Он мог бы писать целый день, но выражение лица Эмми заставило его насторожиться, и он побоялся задерживать ее слишком долго. В полдень он сказал ей, что, пожалуй, на сегодня хватит. Она тотчас подошла к холсту, на котором он углем сделал уже довольно отчетливый набросок с нее во весь рост. Хмурое выражение сбежало с ее лица, угрюмый взгляд просветлел, когда она увидела себя в центре полотна в такой естественной, привычной для нее позе: ноги слегка расставлены, руки упираются в бедра… Она не промолвила ни слова, молча позволила Стефену подать ей жакет и лишь на пороге обернулась и кивнула ему:

— Завтра в это же время.

Весь день, пока не стемнело, он работал над фоном. И затем день за днем продолжал работать почти без отдыха, не всегда в одинаково приподнятом настроении, но всегда упорно и целеустремленно, временами испытывая упадок духа, временами — мгновения опьяняющего восторга. И вместе с тем, изо дня в день встречаясь с Эмми, он не мог не замечать, как растет его чувство к ней. С каждым днем ему недоставало ее все больше и больше, и, когда по окончании сеанса она уходила домой, он тосковал по ней. Здесь, в Париже, без Пейра, без Глина он был очень одинок. Но только ли чувство одиночества заставляло его постоянно искать общества Эмми? Досадуя на свою слабость, Стефен напоминал себе, какую антипатию пробудила она в нем при первой встрече и как не раз потом ее нечуткость и грубость возмущали его. Когда Эмми бывала в дурном настроении, он пытался развлечь ее беседой, но она отвечала ему односложно, а если он предлагал ей отдохнуть, она тут же, не обращая на него ни малейшего внимания, закуривала сигарету и, растянувшись на животе на его кровати, принималась перелистывать мятые страницы какого-нибудь спортивного журнала. Стефен понимал, что сам он ничуть не интересен ей и только тщеславие приводит ее ежедневно в его каморку. Десятки раз на дню она подходила к мольберту, чтобы проверить, как идет работа, и ни разу не обмолвилась добрым словом о его искусстве, но зато нахваливала себя:

— А я выгляжу совсем недурно, правда?

Когда он рассказал ей легенду о дочери Гелиоса и морской нимфы Персы, описанную в «Одиссее», ее воображение разыгралось. Мысль о том, что она как бы обладает силой, способной превращать человеческие существа в диких зверей, заставила ее улыбнуться.

— Поделом им! Чтобы неповадно было лезть!

Ее вульгарность покоробила Стефена.
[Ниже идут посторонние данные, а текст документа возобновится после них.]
/-!
# `Balaban1983to89.B15Prop1Carrier` — T. Bałaban, *Large field renormalization. I. The basic step of the 𝐑 operation*,
# Commun. Math. Phys. **122** (1989) 175–202 [Balaban1989LargeFieldI] = «[IV]», **Proposition 1** p. 194 and (1.77)–(1.78):
# THE CARRIER OF PROPOSITION 1 AS PRINTED — the group of gauge transformations *"defined on Λ"*, its ORBITS in the variables
# `V_k↾_Λ` of the function (1.77), *"critical orbit"* (through the exponential chart `V′ = exp iB′` of the printed proof,
# [Balaban1989LargeFieldII] p. 359), *"a minimum of the function"*, the deviation `sup_{p′∈Λ} |V_Λ(∂p′) − 1|` of (1.78), and the
# hypothesis *"|∂V_k − 1| < ε on the domain Z ∩ Λᶜ"* — as CONCRETE objects over the `Setup` lattices, assembled into an
# `LF : B15.LFVar` OF PRINT — of record `lfVarOn` (v1.1, with the DOMAIN of (1.77); v1's `lfVar` is the `dom = ⊤` reading), with the
# statement of record `B15.Prop1Printed` UNFOLDED at it (`prop1Printed_lfVarOn_iff`; `prop1Printed_lfVar_iff` for the `dom = ⊤` reading)

statement-level skeleton of published theorems with citation tags; proofs where landed; nothing here is a claim about
the Yang–Mills mass gap

PDF held: `paper:balaban1989-cmp122-large-field-i` (journal page = PDF page + 174); pp. 193–195 [PDF 19–21] READ AS IMAGES by
this seat on the ×2 renders `run/shared/lean/pub/pub-balaban/b2b-balaban-ref1/pages/1989-cmp122-large-field-I/1989-cmp122-large-
field-I-p019-x2.png`, `…-p020-x2.png` and on the text layer `p0021.txt`; [LF-II] = T. Bałaban, *Large field renormalization. II.
Localization, exponentiation, and bounds for the 𝐑 operation*, Commun. Math. Phys. **122** (1989) 355–392
[Balaban1989LargeFieldII], `paper:balaban1989-cmp122-large-field-ii` (journal page = PDF page + 354), p. 359 [PDF 5] text layer.

CITATION HEADER / WHAT IS REPRODUCED (mega-formalization `lit-balaban`, HOME `run/shared/lean/pub/lit-balaban/`; seat
`lit-balaban-type-B15` = the R141 (B) literature TYPER of DAG node N12; dag-lead FAN-OUT v1.1 §N12 s1 *«PROP 1 INHABITED … FIRST
MISSING ESTIMATE = Prop 1 at the W-pinned record»*).  SKELETON row served: **B15.Prop1** (cells; head unchanged): the statement
of record `B15.Prop1Printed` (r2, `B15.lean` :128) quantifies over an ABSTRACT carrier `B15.LFVar` (instances, boundary data,
orbits, `Regular`, `IsCritical`, `IsMinimum`, `dev`, `AnalyticExt` as free types and predicates); it is INHABITED on every
carrier realised by the Hilbert model of the [LF-II] p. 359 proof (n12-b `B15Prop1FromModel.prop1Printed_of_model`, p408851);
the function (1.77) and its minimiser are concrete (r12 `B15DeterminingSets.fun177` ∕ `IsVLambda`, r11
`B15Sect1Instances.fun177std` ∕ `IsVLambdaStd`, `B15Eq177GaugeInvariance.fun177_gaugeAct` ∕ `isVLambda_gaugeAct`).  What NO
file constructed (tree `grep LFVar`, 2026-08-26: parameters only, plus the junk witness of
`Node00.CarriersW.not_b15Leaf_WOfRecord₁₀_swapLF`): an `LFVar` whose fields ARE print's objects — the carrier NODE 00's [IV]
pin leaves RESIDUAL (`Node00.CarriersW.ResidW.LF`, *«a pin of `LF` by objects must precede any ∀-form booking of N12»*).
This file supplies it.

THE PRINT.  p. 194 [PDF 20], verbatim: *"Consider the function V_k↾_Λ → A(U_{k,Z}(V_k)). (1.77) It is defined on
configurations V_k satisfying mild regularity conditions, e.g., |∂V_k − 1| < a₁ on Z. The function is invariant with respect to
the group of all gauge transformations defined on Λ, hence it is natural to consider it on orbits of this group. We look for a
minimal orbit. We will prove later the following theorem.  **Proposition 1.** For a configuration V_k↾_{Z∩Λᶜ}, satisfying the
regularity condition |∂V_k − 1| < ε on the domain Z ∩ Λᶜ, for ε > 0 sufficiently small, there exists exactly one critical orbit
of the function (1.77). An element of the orbit is a minimum of the function, and is denoted by V_Λ = V_Λ(V_k↾_{Z∩Λᶜ}). It
satisfies the regularity condition |V_Λ(∂p′) − 1| < B₅M⁵ε for p′ ∈ Λ. (1.78)  The orbit-valued function V_Λ(V_k↾_{Z∩Λᶜ}) has an
analytic extension for Gᶜ-valued configurations 𝕍_k = V′_kV_k = exp iB′V_k satisfying the same regularity condition as V_k, with
B′ ∈ 𝔤ᶜ and small, e.g., |B′| < ε."*  p. 195 [PDF 21]: *"The constant B₅ is determined by the geometry of the problem, more
precisely by the condition (i). The power M⁵ is not the optimal one, in fact we can take just M, but we will not prove it.
Extend the function V_Λ on the whole domain Z putting V_Λ = V_k on Z ∩ Λᶜ"*.  p. 193 [PDF 19] (the form of the hypothesis):
*"Take a configuration V_k defined on Z ∩ Λᶜ and satisfying the regularity condition |V_k(∂p′) − 1| < ε for p′ ⊂ Z ∩ Λᶜ, ε > 0 is
sufficiently small."*; p. 195: *"Let us recall that according to our convention, bonds intersecting ∂Λ belong to 𝔹₀"*.
[LF-II] p. 359 [PDF 5] (the only printed proof; the meaning of *"critical"*): *"we consider the variational problem for the
function V′↾_Λ → A(U_{k,Z}(V′V_k)), where V′ satisfies mild regularity conditions. Fixing the gauge G₀ for V′ we get a small
configuration, and we can write V′ = exp iB′. We expand the function with respect to B′ … Now the condition for a critical
configuration is the equation ⟨δB′, H*_{1,k}J_{k,Z}⟩ + ⟨δB′, H*_{1,k}Δ₁H_{1,k}B′⟩ + ⟨δB′, H*_{1,k}((δ/δA)V)(H_{1,k}B′)⟩ = 0 (1.12)"*.

WHAT IS DEFINED ∕ PROVED (definitions WITH BODIES + kernel API; Mathlib + the four imports; no `sorry`, no `… : Prop` fact,
no `instance`, no `notation`, no new axiom).
§1 `IsGaugeOn S u` — a gauge transformation of `T^{(k)}` *"defined on Λ"*: `u = 1` off `S = Λ^{(k)}`; closed under `1`, products
   (`B16Sect1Backgrounds.mulG`) and inverses (`invG`).
§2 `orbit S V = {V^u : u defined on S}`, its class structure (`mem_orbit_self`, `mem_orbit_comm`, `orbit_eq_of_mem`), the ORBIT
   SPACE `OrbitSp G S` (a subtype of `Set (GaugeField P k G)`) and `orbitOf`.
§3 `extSet Λb V_k` — the variables of (1.77): configurations equal to `V_k` off the bonds `Λb` MEETING `Λ^{(k)}` (r11's
   `B15Sect1Instances.Ext175` as a set; p. 195 bond convention); a Λ-orbit through such a configuration stays inside
   (`orbit_subset_extSet`, from r11's `gaugeAct_eq_of_not_mem`).
§4 `plaqsInside X` — the plaquettes `p′ ⊂ X` (all four corners in `X`; p. 193 *"p′ ⊂ Z ∩ Λᶜ"*), versus the p. 77 [14] ∕ p. 251
   [I] convention `B8Eq17ClassAkV1.plaqsOf` (*"p′ ∈ Λ"* of (1.78): a corner in `Λ`); the hypothesis of Proposition 1,
   `Setup.PlaqSmallOn (plaqsInside (Z∩Λᶜ)^{(k)}) ε`, depends on `V_k↾_{Z∩Λᶜ}` only (`plaqSmallOn_inside_congr`, through
   `B14.Eq12InteriorLocality.plaqHol_congr`).
§5 `orbitDev Λp O = sup {|V(∂p′) − 1| : V ∈ O, p′ ∈ Λp}` — the deviation of (1.78) read on the ORBIT (`dist1 ∘ plaqHol` is
   constant along gauge orbits, `dist1_plaqHol_gaugeAct`); `le_orbitDev`, `orbitDev_lt_of_forall` (finite range).
§6 `IsCriticalPt ch Λb f V` — CRITICAL CONFIGURATION of a function `f` of the variables `V_k↾_Λ` through an exponential chart
   `ch : B16Sect1Backgrounds.ExpChart G 𝔤` ([LF-II] p. 359 *"V′ = exp iB′ … the condition for a critical configuration"*): every
   one-parameter variation `s ↦ f((exp isA)·V)`, `A` supported on `Λb`, has derivative `0` at `s = 0`; such variations stay among
   the variables (`expMul_smul_mem_extSet`); a minimum is critical whenever the variations are differentiable
   (`IsMinPt.isCriticalPt`, Fermat); criticality passes along Λ-orbits of an invariant `f` when the chart is Ad-covariant
   (`IsCriticalPt.gaugeAct_of_adCov`, the covariance DISPLAYED as a hypothesis).
§7 `IsMinPt Λb f V_k V` — *"a minimum of the function"* over the variables (= r12's `IsVLambda` for a general `f`, `Iff.rfl`:
   `isVLambda_iff_isMinPt`); passes along Λ-orbits of an invariant `f` (`IsMinPt.gaugeAct`).
§8 **THE CARRIER OF PRINT**: `Inst P G` (the step `k`, the regions `Z ⊇ Λ` of `T_η`, the cube size `M`, the function (1.77) `f`, and
   the analytic-extension clause `An` CARRIED AS DATA exactly as `B15.LFVar.AnalyticExt` — HONEST SCOPE (i) below),
   **`lfVar ch I : B15.LFVar`** for a family of instances `I : ι → Inst P G`, and **`prop1Printed_lfVar_iff`**: `B15.Prop1Printed
   (lfVar ch I)` UNFOLDED into the lattice sentence (the statement N12's provers must inhabit at the record), with the corollary
   `exists_minimizer_of_prop1Printed` ((1.78) for the element `V_Λ`: a minimiser over the variables with `|V_Λ(∂p′) − 1| < B₅M⁵ε`
   for every `p′ ∈ Λ`).
§9 PRINT'S INSTANCE `Inst.std bg M₁ Z Λ k M An` (`f :=` r11's `fun177std bg M₁ Z k` = `A(U_{k,Z}(V_k))`, (1.74) ∘ Wilson action):
   `isMinPt_std_iff` (= r11's `IsVLambdaStd`, `Iff.rfl`), `IsMinPt.std_gaugeAct` (r11's `isVLambda_gaugeAct` over the [15] (181)
   covariance `Cov181`), `isMinimum_std_iff_forall` (at print's instance, over (181), *"an element of the orbit is a minimum"* ⟺
   every element is).

HONEST SCOPE (located, nothing repaired; count-neutral).  (i) The ANALYTIC-EXTENSION clause of Proposition 1 (*"The orbit-valued
function V_Λ(V_k↾_{Z∩Λᶜ}) has an analytic extension for Gᶜ-valued configurations"*) is NOT modelled: it is the datum `Inst.An`,
read verbatim into `LFVar.AnalyticExt`, exactly as r2's abstract carrier does; its only typed model is the complex twin
`B16Prop1IVFromProp4.prop1IV_of_ineq19_prop4` (r13).  A consumer who instantiates `An` by `True` weakens Proposition 1 visibly.
(ii) *"critical orbit"*: typed as *an orbit inside the variables containing a critical configuration* (`∃ V ∈ O`), which is what
the p. 359 proof delivers (the G₀-gauge-fixed representative solves (1.12)); that EVERY element of the orbit is then critical needs
the Ad-covariance of the chart (`IsCriticalPt.gaugeAct_of_adCov`) — true for the matrix exponential, not assumed of the abstract
`ExpChart`.  (iii) The chart `ch` is DATA (`Setup.GaugeGroup` fixes no matrix model, DIVERGENCE F4); differentiability of the
variations is a hypothesis where used (`IsMinPt.isCriticalPt`), never asserted.  (iv) *"for p′ ∈ Λ"* in (1.78) is read by the
tree's convention of record `plaqsOf` (a corner in `Λ^{(k)}`; [14] p. 77, [I] p. 251); the hypothesis *"p′ ⊂ Z ∩ Λᶜ"* (p. 193) by
`plaqsInside`; the two plaquette classes partition the plaquettes meeting `Z` near `Λ` (`mem_plaqsInside_compl_iff`).  (v) `M` is
the instance's letter (p. 195 *"determined by the geometry of the problem"*; [LF-II] p. 358 *"Λ … contained in a cube of the size
100M"*) — no relation between `M` and `Λ` is typed here.  (vi) Nothing of Proposition 1 is asserted: `lfVar` is a carrier,
`prop1Printed_lfVar_iff` an `Iff`; inhabiting `B15.Prop1Printed (lfVar ch I)` at NODE 00's objects is the N12 provers' ∕
node00-def's act (n12-b's dictionary (d1)–(d4) of `prop1Printed_of_model` is stated over exactly these predicates).

v1.1 (same seat, same day; APPEND-ONLY — every v1 declaration byte-identical; §10–§11 added).  THE DOMAIN OF (1.77) — THE READING
OF RECORD.  Print gives the function (1.77) a DOMAIN: p. 194 *"It is defined on configurations V_k satisfying mild regularity
conditions, e.g., |∂V_k − 1| < a₁ on Z"*, [LF-II] p. 359 *"where V′ satisfies mild regularity conditions. Fixing the gauge G₀ for V′
we get a small configuration"*; *"exactly one critical orbit of the function (1.77)"* and *"a minimum of the function"* range over
orbits ∕ configurations IN THAT DOMAIN.  v1's `lfVar` is the `dom = ⊤` reading: its uniqueness clause ranges over EVERY Λ-orbit of
extensions of `V_k` (the configuration space of the variables is a product of copies of `G`; for compact `G` a smooth invariant
`f` has there, besides a minimum, the orbit of a MAXIMUM, critical as well) — on that clause `lfVar` is typed STRONGER than
print (LOCATED by this seat; n12-b's HONEST SCOPE (ii) of `B15Prop1FromModel` is the same point seen from the model).  §10
`IsMinPtOn X f V` (minimum over a set of configurations; `isMinPt_iff_isMinPtOn`), print's example domain `domReg Z k a₁ =
{V : |V(∂p) − 1| < a₁ for p ⊂ Z}` (gauge invariant: `gaugeAct_mem_domReg`, `orbit_subset_domReg`), `IsMinPtOn.gaugeAct_inter`,
`exists_isMinPtOn_iff_forall`; §11 `InstOn` (= `Inst` + `dom`), **`lfVarOn ch I`** (`IsCritical i V_k O := O ⊆ extSet ∩ dom ∧
∃ V ∈ O` critical; `IsMinimum := ∃ V ∈ O, IsMinPtOn (extSet ∩ dom) f V`; the other fields as `lfVar`), **`prop1Printed_lfVarOn_iff`**
(`Iff.rfl`) — THE CARRIER AND SENTENCE OF RECORD —, `exists_minimizerOn_of_prop1Printed`, `devOn_lt_of_mem`, `regularOn_congr`,
`InstOn.std bg M₁ Z Λ k M a₁ An` (`dom := domReg Z k a₁`), `isMinimumOn_std_iff_forall`; §12 `isCriticalPt_of_forall_hasDerivAt`
(junction with r13's `B16Sect1AnalyticExt.ExtData.IsCritAt`, criticality along EVERY chart direction, [LF-II] (1.39)).  `lfVar` is kept as the `dom = ⊤`
special reading (nothing imports it yet but the bus named it; not deleted, append-only).

v1.2 DOC-ONLY (same seat, same day; referee-reader ref-3 advisory N-g117-1): the title line and the docstrings of `lfVar` ∕
`prop1Printed_lfVar_iff` now say *`dom = ⊤` reading* instead of *as printed* and point to `lfVarOn` ∕ `prop1Printed_lfVarOn_iff` as the
carrier ∕ sentence OF RECORD; every declaration byte-identical to v1.1 (kernel confirmation of the located point by dag-n12-c:
`B15Prop1CarrierDomain.not_prop1Printed_lfVar_of_compact` ∕ `not_prop1Printed_lfVarOn_of_two_critical`, p457364).
-/

noncomputable section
Однако даже это не могло его отрезвить. Почему так упорно, так неудержимо влекло его к ней? Он старался проанализировать свое чувство. Что он, в сущности, знает о ней? Да почти ничего. Разве только то, что она банальна, груба, чрезвычайно упряма и примитивна, совершенно лишена воображения и абсолютно бессердечна. Сущее ничтожество. Она не имела ни малейшего представления об искусстве, нисколько не интересовалась его работой, и ей становилось нестерпимо скучно, как только он начинал говорить с ней о живописи. Но она была божественно сложена — разве он не воспроизводил на холсте каждый тончайший изгиб ее сильных стройных ног, ее плоского живота и крепких маленьких грудей? — и вместе с тем миниатюрна. И хотя пышные тела рубенсовских женщин могли восхищать его на полотне, в жизни его влекло к более изысканным пропорциям. А в ней была та отточенность форм, то изящество, которые всегда приводили ему на память гойевскую «Маху». Тем не менее ее никак нельзя было назвать красивой. Она походила на хорошенького мальчишку, но губы у нее были слишком тонкие, ноздри слишком сильно вырезанные, а выражение лица, когда она не следила за собой, почти угрюмое. Он ясно видел все ее недостатки, но, как ни странно, это нисколько не уменьшало его влечения к ней. Чувство росло, невзирая на все старания Стефена подавить его.

Он беспрестанно, каждую минуту, стремился быть возле нее, и, как только она уходила, им овладевало беспокойство, и он чувствовал себя несчастным. Так остро и болезненно отзывалась на нем малейшая перемена в ее настроении, что его охватывало презрение к самому себе. В те редкие минуты, когда она была мила с ним, душа его ликовала. Порой, когда Эмми была расположена поболтать, она принималась расспрашивать Стефена о той единственной стороне его жизни, которая, по-видимому, только и могла интересовать ее.